Незаметно прошла зима. Однажды, в весеннюю ночь, сидя полураздетый в душной комнате, он распахнул окно и высунулся наружу, чтобы подышать свежим воздухом, а потом снова взяться за книги. Сквозь тонкие стены и раскрытые окна на него со всех сторон веяло дыхание спящего дома. Вот донеслось ругательство, вот кто-то вскрикнул во сне, и тут же ему почудился предсмертный стон, а следом за ним крик новорожденного. Он слышал все эти звуки и раньше, но воспринимал тогда по-другому. Теперь они, казалось, уже не говорили о том, что эта суровая жизнь беспросветна. Пусть люди спят или страдают - он бодрствует и думает о них.
Он блаженно потянулся. Все это - товарищи, близкие, все - свои. Сегодня они, как и он, бедны, но наступит день, и с его помощью они станут богаты. Он видит, как на вилле "Вершина" чуть шевелятся гирлянды роз... Вдруг лицо его омрачилось, он задумался. Было время, когда он заботился только о себе, о своих правах; тогда ему хотелось немедленно овладеть богатством и насладиться им. Но сейчас сердце напомнило ему о ней, о Лени, о самом дорогом для него существе. А разве другие менее заслуживали любви, богатства и свободы? Правда, не все они добры, не все чутки я благородны. Но только богатство даст им утонченность, благородство и доброту. Порой они озлоблены друг против друга, как озлоблены против них богачи, которых деньги ожесточают, - однако угнетенные не ладят между собой оттого, что страдают. Они борются за существование и сами не знают, куда их приведет борьба. Ни у одного из них еще не пробудилось сознание.
Но ведь разум подсказывает каждому, что у всех одинаковые права. У нас отняли средства производства, нас ограбили, поработили тело и душу. Мы обездолены и нищи. Но мы должны лишить их богатства, и пусть будет нашим земное счастье, как была нашей земная юдоль... Да, и мы вынуждены творить несправедливость, так как наша жизнь построена на несправедливости. Ведь источником Геслингова богатства послужили жалкие гроши, когда-то принадлежавшие одному из нас. А тот, от чьего имени мы предстанем перед Геслингом, приобрел их постыдным способом. Мы, его наследники, ничуть не справедливее того эксплуататора; однако мы должны стать справедливее.

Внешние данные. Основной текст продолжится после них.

/-- **Weak slice form of a Duhamel-type representation.** Suppose that a.e. on the strip
`(0,T) × ℝ³` a locally integrable `L` is represented as
`L = A + Σᵢ(-Re σᵢ(D)W₊⊛D₂ᵢ) + Σᵢ(-Re σᵢ(D)W₊⊛D₄ᵢ) + (-Re σ_c(D)W₊⊛D₆)` with `A` locally integrable
and integrable data `D` supported in a time strip. Then for a.e. `t ∈ (0,T)`, simultaneously for
all test functions `φ` on `ℝ³`,
`∫ L(t,·)φ = ∫ A(t,·)φ + Σᵢ ∫ (W₊⊛D₂ᵢ + W₊⊛D₄ᵢ)(t,·) ∂ᵢφ + ∫ W₊⊛D₆(t,·) ∂_cφ`
(the multiplier potentials are weak gradients of the heat potentials, and space–time identities
of spatial order `≤ 1` slice, `RepDeriv.ae_slice_identity_sum`). [folklore] -/
theorem ae_slice_weak_representation {T : ℝ} {L A : ℝ × ℝ³ → ℝ}
    (hL : LocallyIntegrable L volume) (hA : LocallyIntegrable A volume)
    {D2 D4 : Fin 3 → ℝ × ℝ³ → ℝ} {D6 : ℝ × ℝ³ → ℝ} {a b : ℝ}
    (hD2i : ∀ i, Integrable (D2 i) volume) (hD2s : ∀ i, ∀ᵐ z ∂(volume : Measure (ℝ × ℝ³)), D2 i z ≠ 0 → z.1 ∈ Icc a b)
    (hD4i : ∀ i, Integrable (D4 i) volume) (hD4s : ∀ i, ∀ᵐ z ∂(volume : Measure (ℝ × ℝ³)), D4 i z ≠ 0 → z.1 ∈ Icc a b)
    (hD6i : Integrable D6 volume) (hD6s : ∀ᵐ z ∂(volume : Measure (ℝ × ℝ³)), D6 z ≠ 0 → z.1 ∈ Icc a b)
    (bv : Fin 3 → ℝ³) (c : ℝ³)
    (hrep : ∀ᵐ z ∂(volume.restrict (Ioo 0 T ×ˢ (univ : Set ℝ³))),
      L z = A z + ∑ i, (-(multiplierHeatPotential 1 (derivSymbol (bv i)) (D2 i) z).re)
        + ∑ i, (-(multiplierHeatPotential 1 (derivSymbol (bv i)) (D4 i) z).re)
        + (-(multiplierHeatPotential 1 (derivSymbol c) D6 z).re)) :
    ∀ᵐ t ∂(volume.restrict (Ioo 0 T)), ∀ φ : ℝ³ → ℝ,
      FunctionSpaces.IsTestFunctionOn (⊤ : Opens ℝ³) φ →
        ∫ x, (L (t, x) - A (t, x)) * φ x =
          (∑ i, ∫ x, (heatPotential 1 (D2 i) (t, x) + heatPotential 1 (D4 i) (t, x)) * fderiv ℝ φ x (bv i))
          + ∫ x, heatPotential 1 D6 (t, x) * fderiv ℝ φ x c := by
  classical
  -- local integrability of the potentials
  have lP2 : ∀ i, LocallyIntegrable (fun w : ℝ × ℝ³ => (multiplierHeatPotential 1 (derivSymbol (bv i)) (D2 i) w).re) volume :=
    fun i => locallyIntegrable_re_multiplierHeatPotential (hD2i i) (hD2s i) _
  have lP4 : ∀ i, LocallyIntegrable (fun w : ℝ × ℝ³ => (multiplierHeatPotential 1 (derivSymbol (bv i)) (D4 i) w).re) volume :=
    fun i => locallyIntegrable_re_multiplierHeatPotential (hD4i i) (hD4s i) _
  have lP6 : LocallyIntegrable (fun w : ℝ × ℝ³ => (multiplierHeatPotential 1 (derivSymbol c) D6 w).re) volume :=
    locallyIntegrable_re_multiplierHeatPotential hD6i hD6s _
  have lQ2 : ∀ i, LocallyIntegrable (fun w : ℝ × ℝ³ => heatPotential 1 (D2 i) w) volume := fun i =>
    locallyIntegrable_heatPotential (hD2i i) (hD2s i)
  have lQ4 : ∀ i, LocallyIntegrable (fun w : ℝ × ℝ³ => heatPotential 1 (D4 i) w) volume := fun i =>
    locallyIntegrable_heatPotential (hD4i i) (hD4s i)
  have lQ6 : LocallyIntegrable (fun w : ℝ × ℝ³ => heatPotential 1 D6 w) volume := locallyIntegrable_heatPotential hD6i hD6s
  -- the terms of the space–time identity
  obtain ⟨h, hh⟩ : ∃ h : Fin 3 ⊕ Bool → ℝ × ℝ³ → ℝ, h = Sum.elim
    (fun i w => -(heatPotential 1 (D2 i) w + heatPotential 1 (D4 i) w))
    (fun bb w => if bb then -heatPotential 1 D6 w else L w - A w) := ⟨_, rfl⟩
  obtain ⟨ds, hds⟩ : ∃ ds : Fin 3 ⊕ Bool → List ℝ³, ds = Sum.elim (fun i => [bv i]) (fun bb => if bb then [c] else []) :=
    ⟨_, rfl⟩
  have hhl : ∀ m, LocallyIntegrableOn (h m) (Ioo 0 T ×ˢ ((⊤ : Opens ℝ³) : Set ℝ³)) volume := by
    intro m
    rcases m with i | bb
    · have l : LocallyIntegrable (fun w : ℝ × ℝ³ => -(heatPotential 1 (D2 i) w + heatPotential 1 (D4 i) w)) volume :=
        ((lQ2 i).add (lQ4 i)).neg
      simp only [hh, Sum.elim_inl]
      exact l.locallyIntegrableOn _
    · cases bb
      · have l : LocallyIntegrable (fun w : ℝ × ℝ³ => L w - A w) volume := hL.sub hA
        simp only [hh, Sum.elim_inr, Bool.false_eq_true, if_false]
        exact l.locallyIntegrableOn _
      · have l : LocallyIntegrable (fun w : ℝ × ℝ³ => -heatPotential 1 D6 w) volume := lQ6.neg
        simp only [hh, Sum.elim_inr, if_true]
        exact l.locallyIntegrableOn _
  have hdsl : ∀ m, (ds m).length ≤ 2 := by
    intro m; rcases m with i | bb
    · simp [hds]
    · cases bb <;> simp [hds]
  -- the weak-gradient identity, in the orientation used below
  have WG : ∀ {D : ℝ × ℝ³ → ℝ}, Integrable D volume → (∀ᵐ z ∂(volume : Measure (ℝ × ℝ³)), D z ≠ 0 → z.1 ∈ Icc a b) →
      ∀ {ψ : ℝ → ℝ³ → ℝ}, IsSpaceTimeTestOn (⊤ : Opens (ℝ × ℝ³)) ψ → ∀ v : ℝ³,
      ∫ q : ℝ × ℝ³, (-(multiplierHeatPotential 1 (derivSymbol v) D q).re) * ψ q.1 q.2 =
        ∫ q : ℝ × ℝ³, heatPotential 1 D q * fderiv ℝ (ψ q.1) q.2 v := by
    intro D hDi hDs ψ hψ v
    have hwg := integral_test_mul_re_multiplierHeatPotential hDi hDs hψ v
    calc ∫ q : ℝ × ℝ³, (-(multiplierHeatPotential 1 (derivSymbol v) D q).re) * ψ q.1 q.2
        = -∫ w : ℝ × ℝ³, ψ w.1 w.2 * (multiplierHeatPotential 1 (derivSymbol v) D w).re := by
          rw [← integral_neg]; exact integral_congr_ae (Eventually.of_forall fun q => by ring)
      _ = ∫ w : ℝ × ℝ³, fderiv ℝ (ψ w.1) w.2 v * heatPotential 1 D w := by rw [hwg, neg_neg]
      _ = _ := integral_congr_ae (Eventually.of_forall fun q => mul_comm _ _)
  -- the space–time identity against a test function on the strip
  have hid : ∀ ψ : ℝ → ℝ³ → ℝ,
      IsSpaceTimeTestOn (⟨Ioo 0 T ×ˢ ((⊤ : Opens ℝ³) : Set ℝ³), isOpen_Ioo.prod (⊤ : Opens ℝ³).isOpen⟩ :
        Opens (ℝ × ℝ³)) ψ →
        ∑ m, ∫ q : ℝ × ℝ³, h m q * RepDeriv.derivs (ds m) ψ q.1 q.2 = 0 := by
    intro ψ hψ
    have hψ' : IsSpaceTimeTestOn (⊤ : Opens (ℝ × ℝ³)) ψ :=
      ⟨hψ.contDiff, hψ.hasCompactSupport, fun _ _ => trivial⟩
    have hψi : ∀ v : ℝ³, IsSpaceTimeTestOn (⊤ : Opens (ℝ × ℝ³)) (fun t x => fderiv ℝ (ψ t) x v) := fun v =>
      hψ'.fderiv_apply_top v
    -- integrate the a.e. identity against `ψ`
    have i2 : ∀ i, Integrable (fun q : ℝ × ℝ³ =>
        (-(multiplierHeatPotential 1 (derivSymbol (bv i)) (D2 i) q).re) * ψ q.1 q.2) volume := fun i =>
      integrable_test_mul_of_locallyIntegrable (lP2 i).neg hψ'
    have i4 : ∀ i, Integrable (fun q : ℝ × ℝ³ =>
        (-(multiplierHeatPotential 1 (derivSymbol (bv i)) (D4 i) q).re) * ψ q.1 q.2) volume := fun i =>
      integrable_test_mul_of_locallyIntegrable (lP4 i).neg hψ'
    have i6 : Integrable (fun q : ℝ × ℝ³ =>
        (-(multiplierHeatPotential 1 (derivSymbol c) D6 q).re) * ψ q.1 q.2) volume :=
      integrable_test_mul_of_locallyIntegrable lP6.neg hψ'
    have iS2 : Integrable (fun q : ℝ × ℝ³ =>
        ∑ i, (-(multiplierHeatPotential 1 (derivSymbol (bv i)) (D2 i) q).re) * ψ q.1 q.2) volume :=
      integrable_finsetSum _ fun i _ => i2 i
    have iS4 : Integrable (fun q : ℝ × ℝ³ =>
        ∑ i, (-(multiplierHeatPotential 1 (derivSymbol (bv i)) (D4 i) q).re) * ψ q.1 q.2) volume :=
      integrable_finsetSum _ fun i _ => i4 i
    have iS24 : Integrable (fun q : ℝ × ℝ³ =>
        ∑ i, (-(multiplierHeatPotential 1 (derivSymbol (bv i)) (D2 i) q).re) * ψ q.1 q.2 +
        ∑ i, (-(multiplierHeatPotential 1 (derivSymbol (bv i)) (D4 i) q).re) * ψ q.1 q.2) volume := iS2.add iS4
    have hint : ∫ q : ℝ × ℝ³, (L q - A q) * ψ q.1 q.2 =
        (∑ i, ∫ q : ℝ × ℝ³, (-(multiplierHeatPotential 1 (derivSymbol (bv i)) (D2 i) q).re) * ψ q.1 q.2) +
        (∑ i, ∫ q : ℝ × ℝ³, (-(multiplierHeatPotential 1 (derivSymbol (bv i)) (D4 i) q).re) * ψ q.1 q.2) +
          ∫ q : ℝ × ℝ³, (-(multiplierHeatPotential 1 (derivSymbol c) D6 q).re) * ψ q.1 q.2 := by
      have hae : (fun q : ℝ × ℝ³ => (L q - A q) * ψ q.1 q.2) =ᵐ[volume]
          fun q => (∑ i, (-(multiplierHeatPotential 1 (derivSymbol (bv i)) (D2 i) q).re) * ψ q.1 q.2 +
            ∑ i, (-(multiplierHeatPotential 1 (derivSymbol (bv i)) (D4 i) q).re) * ψ q.1 q.2) +
            (-(multiplierHeatPotential 1 (derivSymbol c) D6 q).re) * ψ q.1 q.2 := by
        have hrep' := (ae_restrict_iff' (measurableSet_Ioo.prod MeasurableSet.univ)).1 hrep
        filter_upwards [hrep'] with q hq
        by_cases hqS : q ∈ Ioo 0 T ×ˢ (univ : Set ℝ³)
        · have e := hq hqS
          have e' : L q - A q = ∑ i, (-(multiplierHeatPotential 1 (derivSymbol (bv i)) (D2 i) q).re)
              + ∑ i, (-(multiplierHeatPotential 1 (derivSymbol (bv i)) (D4 i) q).re)
              + (-(multiplierHeatPotential 1 (derivSymbol c) D6 q).re) := by rw [e]; ring
          rw [e', add_mul, add_mul, Finset.sum_mul, Finset.sum_mul]
        · have hψ0 : ψ q.1 q.2 = 0 := by
            have hq' : q ∉ tsupport (uncurry ψ) := fun h' => hqS (hψ.tsupport_subset h')
            have := image_eq_zero_of_notMem_tsupport hq'
            simpa [uncurry] using this
          simp only [hψ0, mul_zero, Finset.sum_const_zero, add_zero]
      rw [integral_congr_ae hae, integral_add iS24 i6, integral_add iS2 iS4,
        integral_finsetSum _ fun i _ => i2 i, integral_finsetSum _ fun i _ => i4 i]
    simp_rw [WG (hD2i _) (hD2s _) hψ', WG (hD4i _) (hD4s _) hψ', WG hD6i hD6s hψ'] at hint
    -- assemble `∑ m`
    rw [Fintype.sum_sum_type, Fintype.sum_bool]
    simp only [hh, hds, Sum.elim_inl, Sum.elim_inr, if_true, if_false, Bool.false_eq_true,
      RepDeriv.derivs_nil, RepDeriv.derivs_singleton]
    have iQ2 : ∀ i, Integrable (fun q : ℝ × ℝ³ => heatPotential 1 (D2 i) q * fderiv ℝ (ψ q.1) q.2 (bv i)) volume := fun i =>
      integrable_test_mul_of_locallyIntegrable (lQ2 i) (hψi _)
    have iQ4 : ∀ i, Integrable (fun q : ℝ × ℝ³ => heatPotential 1 (D4 i) q * fderiv ℝ (ψ q.1) q.2 (bv i)) volume := fun i =>
      integrable_test_mul_of_locallyIntegrable (lQ4 i) (hψi _)
    have e2 : ∀ i, ∫ q : ℝ × ℝ³, -(heatPotential 1 (D2 i) q + heatPotential 1 (D4 i) q) * fderiv ℝ (ψ q.1) q.2 (bv i) =
        -((∫ q : ℝ × ℝ³, heatPotential 1 (D2 i) q * fderiv ℝ (ψ q.1) q.2 (bv i)) +
          ∫ q : ℝ × ℝ³, heatPotential 1 (D4 i) q * fderiv ℝ (ψ q.1) q.2 (bv i)) := by
      intro i
      rw [← integral_add (iQ2 i) (iQ4 i), ← integral_neg]
      exact integral_congr_ae (Eventually.of_forall fun q => by ring)
    have e6 : ∫ q : ℝ × ℝ³, -heatPotential 1 D6 q * fderiv ℝ (ψ q.1) q.2 c =
        -∫ q : ℝ × ℝ³, heatPotential 1 D6 q * fderiv ℝ (ψ q.1) q.2 c := by
      rw [← integral_neg]; exact integral_congr_ae (Eventually.of_forall fun q => by ring)
    simp_rw [e2]
    rw [e6, Finset.sum_neg_distrib, Finset.sum_add_distrib, hint]
    ring
  have hsl := RepDeriv.ae_slice_identity_sum hhl hdsl hid
  filter_upwards [hsl] with t ht φ hφ
  have h0 := ht φ hφ
  rw [Fintype.sum_sum_type, Fintype.sum_bool] at h0
  simp only [hh, hds, Sum.elim_inl, Sum.elim_inr, if_true, if_false, Bool.false_eq_true,
    RepDeriv.sderivs_nil, RepDeriv.sderivs_cons] at h0
  -- read off the sliced identity
  simp_rw [neg_mul, integral_neg, Finset.sum_neg_distrib] at h0
  linarith
import Summits.QuantumFields.YangMills.Theorems.BalabanUVNodesN12Prop1DirectOfChartHalfOfRightInverseExplicit
import Summits.QuantumFields.YangMills.Theorems.BalabanUVNodesN12WindowGaugeLetterLocalSocket

/-!
# BalabanUVNodes ∕ N12 — (E1)′ `(vi)_direct` in the EXPLICIT-THRESHOLD frame: (D1)′ WITH THE WINDOW GAUGE LETTER (σ)_W DISCHARGED BY NAME from dag-n12-w6 g7's WINDOW-LOCAL
# producer `N12WindowGaugeLetterLocalSocket.hσW_on_of_class` — GENERAL `Z`: no hypothesis off the window, no condition on the shape of `Ω₁(Z_i)`, no (P4)′ socket, no `∃ δ₀`

Cell `pub-ymgap` (HUMAN RULINGS D-0062 ∕ D-0149), seat `pub-ymgap-dag-n12-d` g20 (R134 N12 [B15] s2; trigger (t91) + LOCATED-FLOOR repair pen ρ3, lane ruling dag-n12-c g21 2026-08-28T21:57Z).
Count-neutral helper of K1⁹ `stmt-QuantumFields-27364` (`--kind proof --supports … --as helper`).  THEOREMS ONLY (0 `def`, 0 `instance`, 0 `sorry`); composition BY NAME of this seat's
(D1)′ `N12Prop1DirectOfChartHalfOfRightInverseExplicit.…_ofChartHalfLetter_ofRightInverseLetter_explicit` and dag-n12-w6 g7's `N12WindowGaugeLetterLocalSocket.hσW_on_of_class`
(p671844; the family form of the socket's `hσW`, `ε := εreg`, the graded plaquette bound read off the minimiser's own class; one `obtain` on `…N12WindowGaugeLetterLocal` p671561).

WHY THIS EDITION AND NOT THE HELD (E1) (LOCATED-FLOOR, dag-n12-c g21, INBOX l.43385; kernel certificate `vacuous_threshold_frame`).  The producer delivers `hσW` at any tolerance ABOVE
its window tolerance `tol_i(εreg, ρn i) > 0`; in (P2c)'s `∃ δ₀` frame the row `tol_i ≤ δ i ≤ δ₀ i` is contradictory for the junk witness `δ₀ := tol ∕ 2`, so «(P2d) + producer» in that
frame is provable from positivity alone.  Here the threshold is EXPLICIT — `min (Θ i) (εH i)` of (D1)′, built from binders (`ρ ρτ Kτ C εH B M₂ 𝓐₀ R K`) and counts — so the floor row is
an honest, checkable smallness condition: the class threshold `εreg` and the datum tolerance `ρn i` below the chart ∕ numerics ∕ right-inverse thresholds of the instance.

WHAT.  (D1)′'s statement VERBATIM except: (a) new outer binders = the producer's displayed rows — numerics per instance (`c`, level guard `hkc : k + c ≤ m + K`, `hc : 4d + m′ + 3 < 2L^c`),
radii (`hMrad`, `hM₁`), class threshold rows (`hεreg : 0 < εreg`, Prop. 2-smallness `hα3 hα2 haN`), the WINDOW `X i` (any set of fine sites) with the REGION-BOX ROW `hBox` and the two
window rows `hWX hfeedsX`; (b) inside the frame the window gauge letter `hσW` is GONE: in its place the numeric row `hfloor : tol_i ≤ δ i`.  N12's per-instance Prop-1 display on the
DIRECT road now: (J0′) `hMin`@eR · geometry `W hWbox X hBox hWX hfeedsX` · numerics `c hkc hc hMrad hM₁ hεreg hα3 hα2 haN hγle hk1` · chart half `C ρ Kτ ρτ` + `hhalf` · (P4)′ `εH B` + `hHB`
· (P5) `M₂ hM₂0 hM₂` · small-below `hsb` · [15] Thm 1 `h15T` · per tolerance `δ ≤ min Θ εH`: `hfloor`, the plaquette letter `hPχ`, the tower-box plaquette letter `hPbox`.  GONE: (σ)_W ∕ (σ)_N
∕ `N hWΩ hfeedsN` ∕ `hGN hN1` ∕ forest packages ∕ the (P4)′ socket ∕ `∃ δ₀` — NO topological hypothesis anywhere.  The knit «12Q-DIRECT v6» keys on this file.

HONEST FRAMING ∕ LOCATED.  ∃∕∀ bookkeeping by name; the minimiser family (J0′), the plaquette letters, the chart-half and right-inverse letters, (P5), [15] Thm 1, the window rows and the
numerics stay DISPLAYED; per-instance constants and tolerances (the producer's scale-0 Stokes tolerances grow with `k` — dag-n12-w6's CLAIM-2 k-uniform edition will sharpen the floor;
NOT print's per-level `O(1)`); nothing of Bałaban's asserted; count-neutral; N12 NOT discharged; K1⁹ NOT closed; counts unmoved; one finite 𝕋⁴ programme at fixed `ε = L^{-K}` — R4
closes only the conditional rung `BalabanLadder.UV`; no summit statement is proved here and NOT the Yang–Mills mass gap (Clay); nothing continuum ∕ ℝ⁴ ∕ OS.

References: [Balaban1989LargeFieldI] CMP 122 (1989) 175–202, (1.74) p.192, Prop. 1 (1.77)–(1.78) p.194, (1.79) p.195; [Balaban1989LargeFieldII] CMP 122 (1989) 355–392, p.357,
(1.7)–(1.9) p.358, (1.12)–(1.13) p.359; [Balaban1985Variational] CMP 102 (1985) 277–309, (2)–(4) p.278, Thm 1 (8) p.279, (16)–(18) p.280, (44)–(48) p.285, (83) p.290;
[Balaban1988Convergent] CMP 119 (1988) 243–285, (2.2) p.255, (2.11)–(2.14) pp.256–257, (2.16) p.257.
-/

noncomputable section

open Set Finset Metric Filter
open scoped BigOperators Matrix RealInnerProductSpace Real InnerProductSpace Topology Matrix.Norms.L2Operator

namespace Summit.QuantumFields.YangMills.BalabanUVNodes.N12Prop1DirectOfWindowGaugeLocalOfRightInverseExplicit

open Literature.MathematicalPhysics.QuantumFieldTheory.Balaban1983to89
open T4Continuum B15DeterminingSets GaugeField B16Sect1Backgrounds B15Prop1Carrier B8Eq17ClassAkV1 BlockAveraging
open B15Prop1SliceTaylorCalculus
open B15Prop1ChartCalculusSU2 (E3)
open T4CubeChartGnomonic (SU2)
open B15Prop1ChartSU2 (su2Chart)
open B15Prop1SliceCoordinates (GaugeSlice ιA freeBonds)
open B15Prop1AnalyticExtClause (cplxVec anExt)
open T4AdjointCovarianceUnitary (lieSU)
open T4AxialGaugeSmallField (castSite boxPlaqs boxBonds)
open B6BondElimination (unitVec)
open B6TreeGaugePoincare (curl)
open B16Eq18Proof (box mem_box)
open B15Extension193 (extend)
open B15ShellGauge193 (shellGauge)
open B14.Eq213MaximalDomains (side)
open B14.Eq213DetSet B14.Eq216Concrete B15Sect1Instances B15Eq177GaugeInvariance B15Eq177ValueInvariance B15Eq177ValueInvarianceCoDiv B16Sect1Wilson
open B14.Eq22Determines (blockIter IsBlockUnion)
open Literature.MathematicalPhysics.QuantumFieldTheory.BalabanImbrieJaffe1984to88.BIJ85Eq453GaugeField
open Node00 (expChart msChart constrCard)
open B15Eq112TorusCover (lift)
open ExpMeanLog (deltaSU)
open Summit.QuantumFields.YangMills.BalabanUVNodes.N12Prop1DirectOfChartHalfOfRightInverseExplicit (exists_domain_prop1Printed_lfVarOn_std_su2_box_intrinsic_analytic_atZSeqCoPRecord_ofThm1TorusClass_ofMinimiserFamily_ofWindowGaugeLetter_ofChartHalfLetter_ofRightInverseLetter_explicit)
open Summit.QuantumFields.YangMills.BalabanUVNodes.N12WindowGaugeLetterLocalSocket (hσW_on_of_class)
open Node00 (SmallBelow avOfRecord regMSCoPOfRecord)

"Как это сделать? Уравнять ли заработки и доходы? Упразднить ли предпринимателя? Но ведь я уже сегодня знаю больше других, поэтому могу и должен получать больше. Чем же я отплачу им?" - настойчиво вопрошал он некий представший ему смутный образ, имя которому было - Равенство.
Когда раздался скрип ворот, как обычно по утрам, Бальрих с изумлением вернулся к действительности: стоял белый день, доносился воскресный звон колоколов. Сколько же времени пропало даром! Но, сам того не ведая, он в эту ночь совершил еще один шаг на трудном пути познания: он "думал, не зная о том, что думает".
Был праздник, и Бальрих, выйдя побродить, увидел адвоката Бука, который прохаживался по луговине.
- Гуляете? - спросил толстяк. - Хорошо бы вам пройтись на виллу "Вершина", а мне в такое утро покинуть ее.
- Я не пойду туда, - проронил Бальрих.
- Не хотите? Она кажется вам слишком ослепительной, от нее веет слишком большой беспечностью и счастьем? Или это чересчур обманчивое счастье? А что мы были бы за люди, если бы не чувствовали стыда в такое воскресное утро?
- Настанет время, когда нам всем в такое утро уже нечего будет стыдиться, - сказал Бальрих.
- Весенний день и вилла "Вершина", - продолжал адвокат и пристальным, долгим взором посмотрел Бальриху в лицо, - может быть, они и в самом деле созданы для вас...
Пройдя между домов рабочих, они вышли на пустырь.
- Итак, весь ваш годами накопленный запас умственных сил вы решили использовать сразу. Вы - богатырь!
- Все это слова, - ответил Бальрих. - Я переутомлен.
- Вижу, - тут же согласился Бук.
- Но это только ваша вина, - снова продолжал рабочий, - вы лишили нас образования, чтобы мы оставались рабами. Придет время, когда работники физического труда - все люди будут уже с детства приобщаться к культуре. Тогда и у фабричного станка и за письменным столом человек будет в несколько часов создавать то, на что сейчас нужны долгие годы.